▶ **PROMPT**: Of the entries below, return only those lines from the line with "theorem card_fiber_J (k" to the line with "(u : Fin (gadgetTab k c hk hc x).d) : labBlock", exactly, both included.

▶ **RECORD EXTRACTS**:
import Mathlib
import Summits.ValiantsHypothesis.ValiantsHypothesis.Theorems.GeneratorObstructionsPowGenDegreeQPGadgetTableauFrame
import Summits.ValiantsHypothesis.ValiantsHypothesis.Theorems.GeneratorObstructionsPowGenDegreeQPGadgetTableauCounts
import Summits.ValiantsHypothesis.ValiantsHypothesis.Theorems.GeneratorObstructionsPowGenDegreeQPGadgetEval

/-!
# Route GeneratorObstructions — crux K2 `PowGenDegreeQP` (stmt-ValiantsHypothesis-11655), line
# `trace-side-regimes`: TYPE PRESERVATION for the gadget tableau

Companion of `…GadgetTableauDefs/Frame/Counts` and `…GadgetEval`.  For the gadget tableau
`τ = gadgetTab k c hk hc x` on an antitone enumeration `x` of the letters and a tuple of column
permutations `π`, suppose every label `u` receives SOME gadget monomial: `content π u = gadgetExp (J u)`.
Then `J u` is the block of `u` (`gadgetTab_block_eq`).  Steps: (a) the row-sum identity
`Σ_u (content π u)(x ρ) = #{n | ρ < h n}` (`sum_content_apply`, via the frame) at the row of `B_j`
gives `#{u | J u = j} = 3·2^j` (`card_fiber_J`); (b) the first pair box of `u` lies in a type-`labBlock u`
column, whose letters have blocks `≥ labBlock u`, so `labBlock u ≤ J u` (`labBlock_le_J`);
(c) `eq_of_le_of_card_fiber_eq`.  This is the first half of the remaining certificate theorem
`gadgetTab_count` (skeleton attached to the item); the second half is the factorisation of the
type-respecting rearrangements into `D*` blocks (`blockSum`).

Honest framing: combinatorics of one explicit tableau; no stub, crux or summit is settled here;
`VP ≠ VNP` untouched. [folklore]
-/

namespace Summit.ValiantsHypothesis.ValiantsHypothesis.Theorems.GeneratorObstructions.PowGenDegreeQP

open Literature.Computability.AlgebraicComplexity Literature.Computability.AlgebraicComplexity.TableauEval

-- `Summit.ValiantsHypothesis.ValiantsHypothesis.…` is the tree's mandated single-conjunct layout.
set_option linter.dupNamespace false

noncomputable section

variable {σ : Type*} [LinearOrder σ]

/-! ## §1 Letters of the enumeration -/

/-- The block letters `x (letterRow c j κ)` are pairwise distinct (`x` antitone on `[0,N)`,
`3c ≤ N`). [folklore] -/
theorem letter_inj {c : ℕ} {x : ℕ → σ} {N : ℕ} (hx : IsAntitoneEnum x N) (hN : 3 * c ≤ N)
    {j j' : ℕ} (hj : j < c) (hj' : j' < c) {κ κ' : Fin 3}
    (h : x (letterRow c j κ) = x (letterRow c j' κ')) : j = j' ∧ κ = κ' := by
  have h1 : letterRow c j κ < 3 * c := by unfold letterRow; omega
  have h2 : letterRow c j' κ' < 3 * c := by unfold letterRow; omega
  exact letterRow_inj hj hj' (hx.inj (by omega) (by omega) h)

/-- Value of a gadget monomial at a `B`-letter: `k` on its own block, `0` elsewhere. [folklore] -/
theorem gadgetExp_apply_rowB {c : ℕ} (k : ℕ) {x : ℕ → σ} {N : ℕ} (hx : IsAntitoneEnum x N)
    (hN : 3 * c ≤ N) {j : ℕ} (hj : j < c) (j' : Fin c) :
    gadgetExp k (fun i : Fin c => x (letterRow c i 2)) (fun i => x (letterRow c i 1))
        (fun i => x (letterRow c i 0)) j' (x (letterRow c j 2)) =
      if j'.val = j then k else 0 := by
  classical
  simp only [gadgetExp, Finsupp.coe_add, Pi.add_apply, Finsupp.single_apply]
  have hA : x (letterRow c j' 1) ≠ x (letterRow c j 2) := fun h =>
    absurd (letter_inj hx hN j'.isLt hj h).2 (by decide)
  have hA' : x (letterRow c j' 0) ≠ x (letterRow c j 2) := fun h =>
    absurd (letter_inj hx hN j'.isLt hj h).2 (by decide)
  rw [if_neg hA, if_neg hA', add_zero, add_zero]
  by_cases hjj : j'.val = j
  · rw [if_pos hjj, if_pos (by rw [hjj])]
  · rw [if_neg hjj, if_neg (fun h => hjj (letter_inj hx hN j'.isLt hj h).1)]

/-- A letter in the support of a gadget monomial is one of its three block letters. [folklore] -/
theorem exists_kind_of_gadgetExp_ne_zero {c : ℕ} (k : ℕ) {x : ℕ → σ} (j' : Fin c) {v : σ}
    (h : gadgetExp k (fun i : Fin c => x (letterRow c i 2)) (fun i => x (letterRow c i 1))
        (fun i => x (letterRow c i 0)) j' v ≠ 0) :
    ∃ κ : Fin 3, v = x (letterRow c j' κ) := by
  classical
  simp only [gadgetExp, Finsupp.coe_add, Pi.add_apply, Finsupp.single_apply] at h
  by_cases h2 : x (letterRow c j' 2) = v
  · exact ⟨2, h2.symm⟩
  by_cases h1 : x (letterRow c j' 1) = v
  · exact ⟨1, h1.symm⟩
  by_cases h0 : x (letterRow c j' 0) = v
  · exact ⟨0, h0.symm⟩
  rw [if_neg h2, if_neg h1, if_neg h0] at h
  exact absurd rfl h

/-! ## §2 The row-sum identity -/

/-- In a column, exactly one box receives a given row (if the row lies in the column). [folklore] -/
theorem card_filter_perm_val_eq {h : ℕ} (π : Equiv.Perm (Fin h)) (ρ : ℕ) :
    (Finset.univ.filter fun r : Fin h => (π r).val = ρ).card = if ρ < h then 1 else 0 := by
  split_ifs with hρ
  · rw [Finset.card_eq_one]
    refine ⟨π.symm ⟨ρ, hρ⟩, ?_⟩
    ext r
    simp only [Finset.mem_filter, Finset.mem_univ, true_and, Finset.mem_singleton]
    constructor
    · intro hr
      have : π r = ⟨ρ, hρ⟩ := Fin.ext hr
      rw [← this, Equiv.symm_apply_apply]
    · rintro rfl
      simp
  · rw [Finset.card_eq_zero, Finset.filter_eq_empty_iff]
    intro r _ hr
    exact hρ (hr ▸ (π r).isLt)

/-- **Row sums**: for every row `ρ < 3c`, the letters `x ρ` received by all labels together number
`#{n | ρ < h n}` (each column hands out each of its rows exactly once). [folklore] -/
theorem sum_content_apply (k c : ℕ) (hk : 1 ≤ k) (hc : 1 ≤ c) {x : ℕ → σ} {N : ℕ}
    (hx : IsAntitoneEnum x N) (hN : 3 * c ≤ N) (π : (gadgetTab k c hk hc x).Bij) {ρ : ℕ}
    (hρ : ρ < 3 * c) :
    ∑ u, (gadgetTab k c hk hc x).content π u (x ρ) =
      (Finset.univ.filter fun n : Fin (gadgetTab k c hk hc x).C =>
        ρ < (gadgetTab k c hk hc x).h n).card := by
  classical
  -- `content π u (x ρ) = #{s | word π u s = x ρ}`
  have h1 : ∀ u, (gadgetTab k c hk hc x).content π u (x ρ) =
      ∑ s : Fin (gadgetTab k c hk hc x).m, if (gadgetTab k c hk hc x).word π u s = x ρ then 1 else 0 := by
    intro u
    rw [TabM.content, wordContent_apply, Finset.card_filter]
  simp_rw [h1]
  -- reindex the double sum over boxes through the frame
  rw [← Fintype.sum_prod_type']
  rw [Fintype.sum_equiv (gadgetTabFrame k c hk hc x).boxEquiv (fun p : Fin (gadgetTab k c hk hc x).d × Fin (gadgetTab k c hk hc x).m => if (gadgetTab k c hk hc x).word π p.1 p.2 = x ρ then 1 else 0)
    (fun b : (n : Fin (gadgetTab k c hk hc x).C) × Fin ((gadgetTab k c hk hc x).h n) => if x ((π b.1 b.2).val) = x ρ then 1 else 0) ?_]
  · rw [Fintype.sum_sigma]
    rw [Finset.card_filter]
    refine Finset.sum_congr rfl fun n _ => ?_
    have hinj : ∀ r : Fin ((gadgetTab k c hk hc x).h n), (x ((π n r).val) = x ρ ↔ (π n r).val = ρ) := by
      intro r
      have hr : (π n r).val < N := lt_of_lt_of_le ((π n r).isLt)
        ((colHeight_le k c n).trans hN)
      exact ⟨fun h => hx.inj hr (by omega) h, fun h => by rw [h]⟩
    simp_rw [hinj]
    rw [← Finset.card_filter, card_filter_perm_val_eq]
  · intro p
    rfl

/-! ## §3 Type preservation -/

/-- **(a) Fibre counts of `J`**: if every label receives the gadget monomial of block `J u`, then
exactly `3·2^j` labels have `J u = j`. [folklore] -/
theorem card_fiber_J (k c : ℕ) (hk : 1 ≤ k) (hc : 1 ≤ c) {x : ℕ → σ} {N : ℕ}
    (hx : IsAntitoneEnum x N) (hN : 3 * c ≤ N) (π : (gadgetTab k c hk hc x).Bij)
    (J : Fin (gadgetTab k c hk hc x).d → Fin c)
    (hJ : ∀ u, (gadgetTab k c hk hc x).content π u =
      gadgetExp k (fun i : Fin c => x (letterRow c i 2)) (fun i => x (letterRow c i 1))
        (fun i => x (letterRow c i 0)) (J u))
    {j : ℕ} (hj : j < c) :
    (Finset.univ.filter fun u => (J u).val = j).card = 3 * 2 ^ j := by
  classical
  have hρ : letterRow c j 2 < 3 * c := by unfold letterRow; omega
  have hsum := sum_content_apply k c hk hc hx hN π hρ
  simp_rw [hJ, gadgetExp_apply_rowB k hx hN hj] at hsum
  rw [Finset.sum_ite, Finset.sum_const_zero, add_zero, Finset.sum_const, smul_eq_mul] at hsum
  change _ = (Finset.univ.filter fun n : Fin (3 * k * 2 ^ c) => letterRow c j 2 < colHeight k c n).card
    at hsum
  rw [card_rowB_cols hk hj] at hsum
  have hk0 : 0 < k := hk
  nlinarith [hsum]

/-- **(b) No descent**: the first pair box of `u` lies in a column of type `labBlock u`, whose letters
belong to blocks `≥ labBlock u`; hence `labBlock u ≤ J u`. [folklore] -/
theorem labBlock_le_J (k c : ℕ) (hk : 1 ≤ k) (hc : 1 ≤ c) {x : ℕ → σ} {N : ℕ}
    (hx : IsAntitoneEnum x N) (hN : 3 * c ≤ N) (π : (gadgetTab k c hk hc x).Bij)
    (J : Fin (gadgetTab k c hk hc x).d → Fin c)
    (hJ : ∀ u, (gadgetTab k c hk hc x).content π u =
      gadgetExp k (fun i : Fin c => x (letterRow c i 2)) (fun i => x (letterRow c i 1))
        (fun i => x (letterRow c i 0)) (J u))
    (u : Fin (gadgetTab k c hk hc x).d) : labBlock u ≤ (J u).val := by
  classical
  obtain ⟨hjc, hq, hjq⟩ := labBlock_lt u
  -- the first pair box `s₀ = 3k`
  let s₀ : Fin (gadgetTab k c hk hc x).m := ⟨3 * k, by change 3 * k < 5 * k; omega⟩
  let n₀ : Fin (gadgetTab k c hk hc x).C := ((gadgetTab k c hk hc x).box u s₀).1
  let r₀ : Fin ((gadgetTab k c hk hc x).h n₀) := ((gadgetTab k c hk hc x).box u s₀).2
  have hn₀ : n₀.val = 3 * k * 2 ^ labBlock u + 3 * k * labCopy u + pairIdx k (labLab u) 0 := by
    change (boxColRow k c u (3 * k)).1 = _
    unfold boxColRow
    rw [if_neg (lt_irrefl _), Nat.sub_self]
  -- the letter received by that box lies in the content, hence in the support of `gadgetExp (J u)`
  let r₁ : Fin ((gadgetTab k c hk hc x).h n₀) := π n₀ r₀
  have hmem : (gadgetTab k c hk hc x).content π u (x r₁.val) ≠ 0 := by
    rw [TabM.content, wordContent_apply]
    apply Finset.card_ne_zero_of_mem (a := s₀)
    simp only [Finset.mem_filter, Finset.mem_univ, true_and]
    rfl
  rw [hJ u] at hmem
  obtain ⟨κ, hκ⟩ := exists_kind_of_gadgetExp_ne_zero k (J u) hmem
  have hr₁N : r₁.val < N := lt_of_lt_of_le r₁.isLt ((colHeight_le k c n₀).trans hN)
  have hrow : r₁.val = letterRow c (J u) κ :=
    hx.inj hr₁N (by unfold letterRow; omega) hκ
  -- the column `n₀` is of type `labBlock u`
  have hlt : letterRow c (J u) κ < colHeight k c n₀ := by rw [← hrow]; exact r₁.isLt
  have hn3 : ¬ n₀.val < 3 * k := by
    rw [hn₀]; have : 1 ≤ 2 ^ labBlock u := Nat.one_le_two_pow; nlinarith
  have hlog := block_le_of_letterRow_lt_colHeight (J u).isLt hn3 κ hlt
  rw [hn₀, log_pairCol hk hq (pairIdx_lt (by omega) (labLab u))] at hlog
  exact hlog

/-- **TYPE PRESERVATION**: if every label receives some gadget monomial under `π`, it receives the
one of its own block. [folklore] -/
theorem gadgetTab_block_eq (k c : ℕ) (hk : 1 ≤ k) (hc : 1 ≤ c) {x : ℕ → σ} {N : ℕ}
    (hx : IsAntitoneEnum x N) (hN : 3 * c ≤ N) (π : (gadgetTab k c hk hc x).Bij)
    (J : Fin (gadgetTab k c hk hc x).d → Fin c)
    (hJ : ∀ u, (gadgetTab k c hk hc x).content π u =
      gadgetExp k (fun i : Fin c => x (letterRow c i 2)) (fun i => x (letterRow c i 1))
        (fun i => x (letterRow c i 0)) (J u)) :
    ∀ u, (J u).val = labBlock u := by
  classical
  have hle : ∀ u, labBlock (u : Fin (gadgetTab k c hk hc x).d) ≤ (J u).val :=
    labBlock_le_J k c hk hc hx hN π J hJ
  -- both fibre counts are `3·2^j`, so the sums agree
  have hsumJ : ∑ u, (J u).val = ∑ j ∈ Finset.range c, j * (3 * 2 ^ j) := by
    rw [← Finset.sum_fiberwise_of_maps_to (s := Finset.univ) (t := Finset.range c)
      (g := fun u => (J u).val) (fun u _ => Finset.mem_range.mpr (J u).isLt)]
    refine Finset.sum_congr rfl fun j hj => ?_
    rw [Finset.mem_range] at hj
    rw [Finset.sum_congr rfl (g := fun _ => j) (fun u hu => (Finset.mem_filter.mp hu).2),
      Finset.sum_const, smul_eq_mul, card_fiber_J k c hk hc hx hN π J hJ hj]
    ring
  have hsumB : ∑ u : Fin (gadgetTab k c hk hc x).d, labBlock u =
      ∑ j ∈ Finset.range c, j * (3 * 2 ^ j) := by
    rw [← Finset.sum_fiberwise_of_maps_to (s := Finset.univ) (t := Finset.range c)
      (g := fun u : Fin (gadgetTab k c hk hc x).d => labBlock u)
      (fun u _ => Finset.mem_range.mpr (labBlock_lt u).1)]
    refine Finset.sum_congr rfl fun j hj => ?_
    rw [Finset.mem_range] at hj
    rw [Finset.sum_congr rfl (g := fun _ => j) (fun u hu => (Finset.mem_filter.mp hu).2),
      Finset.sum_const, smul_eq_mul]
    change (Finset.univ.filter fun u : Fin (3 * (2 ^ c - 1)) => labBlock u = j).card * j = _
    rw [card_labBlock_eq hj]
    ring
  have := eq_of_le_of_card_fiber_eq (fun u => (J u).val) (fun u => labBlock u) hle (hsumJ.trans hsumB.symm)
  exact fun u => congrFun this u

end

end Summit.ValiantsHypothesis.ValiantsHypothesis.Theorems.GeneratorObstructions.PowGenDegreeQP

▶ **TASK SOLUTION**:
theorem card_fiber_J (k c : ℕ) (hk : 1 ≤ k) (hc : 1 ≤ c) {x : ℕ → σ} {N : ℕ}
    (hx : IsAntitoneEnum x N) (hN : 3 * c ≤ N) (π : (gadgetTab k c hk hc x).Bij)
    (J : Fin (gadgetTab k c hk hc x).d → Fin c)
    (hJ : ∀ u, (gadgetTab k c hk hc x).content π u =
      gadgetExp k (fun i : Fin c => x (letterRow c i 2)) (fun i => x (letterRow c i 1))
        (fun i => x (letterRow c i 0)) (J u))
    {j : ℕ} (hj : j < c) :
    (Finset.univ.filter fun u => (J u).val = j).card = 3 * 2 ^ j := by
  classical
  have hρ : letterRow c j 2 < 3 * c := by unfold letterRow; omega
  have hsum := sum_content_apply k c hk hc hx hN π hρ
  simp_rw [hJ, gadgetExp_apply_rowB k hx hN hj] at hsum
  rw [Finset.sum_ite, Finset.sum_const_zero, add_zero, Finset.sum_const, smul_eq_mul] at hsum
  change _ = (Finset.univ.filter fun n : Fin (3 * k * 2 ^ c) => letterRow c j 2 < colHeight k c n).card
    at hsum
  rw [card_rowB_cols hk hj] at hsum
  have hk0 : 0 < k := hk
  nlinarith [hsum]

/-- **(b) No descent**: the first pair box of `u` lies in a column of type `labBlock u`, whose letters
belong to blocks `≥ labBlock u`; hence `labBlock u ≤ J u`. [folklore] -/
theorem labBlock_le_J (k c : ℕ) (hk : 1 ≤ k) (hc : 1 ≤ c) {x : ℕ → σ} {N : ℕ}
    (hx : IsAntitoneEnum x N) (hN : 3 * c ≤ N) (π : (gadgetTab k c hk hc x).Bij)
    (J : Fin (gadgetTab k c hk hc x).d → Fin c)
    (hJ : ∀ u, (gadgetTab k c hk hc x).content π u =
      gadgetExp k (fun i : Fin c => x (letterRow c i 2)) (fun i => x (letterRow c i 1))
        (fun i => x (letterRow c i 0)) (J u))
    (u : Fin (gadgetTab k c hk hc x).d) : labBlock u ≤ (J u).val := by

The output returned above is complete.